[The task] Go through the records underneath and write each one out again exactly.

[Stored items]
/-- **(b)** `ν_m = −2 ∫₀¹ min(t,1−t) V̂_t(m) dt` (insert (a) in `ν_m = L⁻³ Re ∫_cell conj(e_m) log g`,
Fubini on `cell × (0,1]` for the bounded continuous integrand, linearity of `Re`). -/
theorem levyWeight_eq (m : Fin 3 → ℤ) :
    levyWeight n L Ψ m = -2 * ∫ t in (0 : ℝ)..1, min t (1 - t) * tiltVarCoeff n L Ψ t m := by
  have hV := continuous_tiltVar hL Ψ hpos
  unfold levyWeight tiltVarCoeff
  simp_rw [cellFourierCoeff_eq_integral hL, Complex.smul_re, smul_eq_mul, log_coherence_eq hL Ψ hpos]
  have step1 : ∀ r : Space, conj (cellWave L m r) *
      (((-2 * ∫ t in (0 : ℝ)..1, min t (1 - t) * tiltVar Ψ t r : ℝ)) : ℂ) =
      ∫ t in (0 : ℝ)..1, conj (cellWave L m r) *
        (((-2 * (min t (1 - t) * tiltVar Ψ t r) : ℝ)) : ℂ) := fun r => by
    rw [← intervalIntegral.integral_const_mul, ← intervalIntegral.integral_ofReal,
      ← intervalIntegral.integral_const_mul]
  simp_rw [step1, intervalIntegral.integral_of_le (zero_le_one' ℝ)]
  -- Fubini on `cell × (0, 1]`
  have hF : Continuous (Function.uncurry fun (r : Space) (t : ℝ) =>
      conj (cellWave L m r) * (((-2 * (min t (1 - t) * tiltVar Ψ t r) : ℝ)) : ℂ)) :=
    (Complex.continuous_conj.comp ((continuous_cellWave L m).comp continuous_fst)).mul
      (Complex.continuous_ofReal.comp (continuous_const.mul
        ((continuous_snd.min (continuous_const.sub continuous_snd)).mul
          (hV.comp (continuous_snd.prodMk continuous_fst)))))
  have hint : Integrable (Function.uncurry fun (r : Space) (t : ℝ) =>
      conj (cellWave L m r) * (((-2 * (min t (1 - t) * tiltVar Ψ t r) : ℝ)) : ℂ))
      ((volume.restrict (cell L)).prod (volume.restrict (Ioc (0 : ℝ) 1))) := by
    rw [Measure.prod_restrict]
    exact (hF.continuousOn.integrableOn_compact
      ((isCompact_closedBall (0 : Space) (2 * L)).prod isCompact_Icc)).mono_set
      (Set.prod_mono (fun r hr => Metric.mem_closedBall.2
        (by rw [dist_zero_right]; exact norm_le_of_mem_cell₁ hL hr)) Ioc_subset_Icc_self)
  rw [integral_integral_swap hint]
  -- real part through the `t`-integral, scalars out of the `r`-integral
  have step4 := integral_re hint.integral_prod_right
  simp only [Function.uncurry_apply_pair, RCLike.re_to_complex] at step4
  rw [← step4, ← integral_const_mul, ← integral_const_mul]
  refine integral_congr_ae (Eventually.of_forall fun t => ?_)
  have step3 : (∫ r in cell L, conj (cellWave L m r) *
      (((-2 * (min t (1 - t) * tiltVar Ψ t r) : ℝ)) : ℂ)) = (((-2 * min t (1 - t) : ℝ)) : ℂ) *
        ∫ r in cell L, conj (cellWave L m r) * (tiltVar Ψ t r : ℂ) := by
    rw [← integral_const_mul]
    exact integral_congr_ae (Eventually.of_forall fun r => by push_cast; ring)
  simp only [step3, Complex.re_ofReal_mul]
  ring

[Answer section]
/-- **(b)** `ν_m = −2 ∫₀¹ min(t,1−t) V̂_t(m) dt` (insert (a) in `ν_m = L⁻³ Re ∫_cell conj(e_m) log g`,
Fubini on `cell × (0,1]` for the bounded continuous integrand, linearity of `Re`). -/
theorem levyWeight_eq (m : Fin 3 → ℤ) :
    levyWeight n L Ψ m = -2 * ∫ t in (0 : ℝ)..1, min t (1 - t) * tiltVarCoeff n L Ψ t m := by
  have hV := continuous_tiltVar hL Ψ hpos
  unfold levyWeight tiltVarCoeff
  simp_rw [cellFourierCoeff_eq_integral hL, Complex.smul_re, smul_eq_mul, log_coherence_eq hL Ψ hpos]
  have step1 : ∀ r : Space, conj (cellWave L m r) *
      (((-2 * ∫ t in (0 : ℝ)..1, min t (1 - t) * tiltVar Ψ t r : ℝ)) : ℂ) =
      ∫ t in (0 : ℝ)..1, conj (cellWave L m r) *
        (((-2 * (min t (1 - t) * tiltVar Ψ t r) : ℝ)) : ℂ) := fun r => by
    rw [← intervalIntegral.integral_const_mul, ← intervalIntegral.integral_ofReal,
      ← intervalIntegral.integral_const_mul]
  simp_rw [step1, intervalIntegral.integral_of_le (zero_le_one' ℝ)]
  -- Fubini on `cell × (0, 1]`
  have hF : Continuous (Function.uncurry fun (r : Space) (t : ℝ) =>
      conj (cellWave L m r) * (((-2 * (min t (1 - t) * tiltVar Ψ t r) : ℝ)) : ℂ)) :=
    (Complex.continuous_conj.comp ((continuous_cellWave L m).comp continuous_fst)).mul
      (Complex.continuous_ofReal.comp (continuous_const.mul
        ((continuous_snd.min (continuous_const.sub continuous_snd)).mul
          (hV.comp (continuous_snd.prodMk continuous_fst)))))
  have hint : Integrable (Function.uncurry fun (r : Space) (t : ℝ) =>
      conj (cellWave L m r) * (((-2 * (min t (1 - t) * tiltVar Ψ t r) : ℝ)) : ℂ))
      ((volume.restrict (cell L)).prod (volume.restrict (Ioc (0 : ℝ) 1))) := by
    rw [Measure.prod_restrict]
    exact (hF.continuousOn.integrableOn_compact
      ((isCompact_closedBall (0 : Space) (2 * L)).prod isCompact_Icc)).mono_set
      (Set.prod_mono (fun r hr => Metric.mem_closedBall.2
        (by rw [dist_zero_right]; exact norm_le_of_mem_cell₁ hL hr)) Ioc_subset_Icc_self)
  rw [integral_integral_swap hint]
  -- real part through the `t`-integral, scalars out of the `r`-integral
  have step4 := integral_re hint.integral_prod_right
  simp only [Function.uncurry_apply_pair, RCLike.re_to_complex] at step4
  rw [← step4, ← integral_const_mul, ← integral_const_mul]
  refine integral_congr_ae (Eventually.of_forall fun t => ?_)
  have step3 : (∫ r in cell L, conj (cellWave L m r) *
      (((-2 * (min t (1 - t) * tiltVar Ψ t r) : ℝ)) : ℂ)) = (((-2 * min t (1 - t) : ℝ)) : ℂ) *
        ∫ r in cell L, conj (cellWave L m r) * (tiltVar Ψ t r : ℂ) := by
    rw [← integral_const_mul]
    exact integral_congr_ae (Eventually.of_forall fun r => by push_cast; ring)
  simp only [step3, Complex.re_ofReal_mul]
  ring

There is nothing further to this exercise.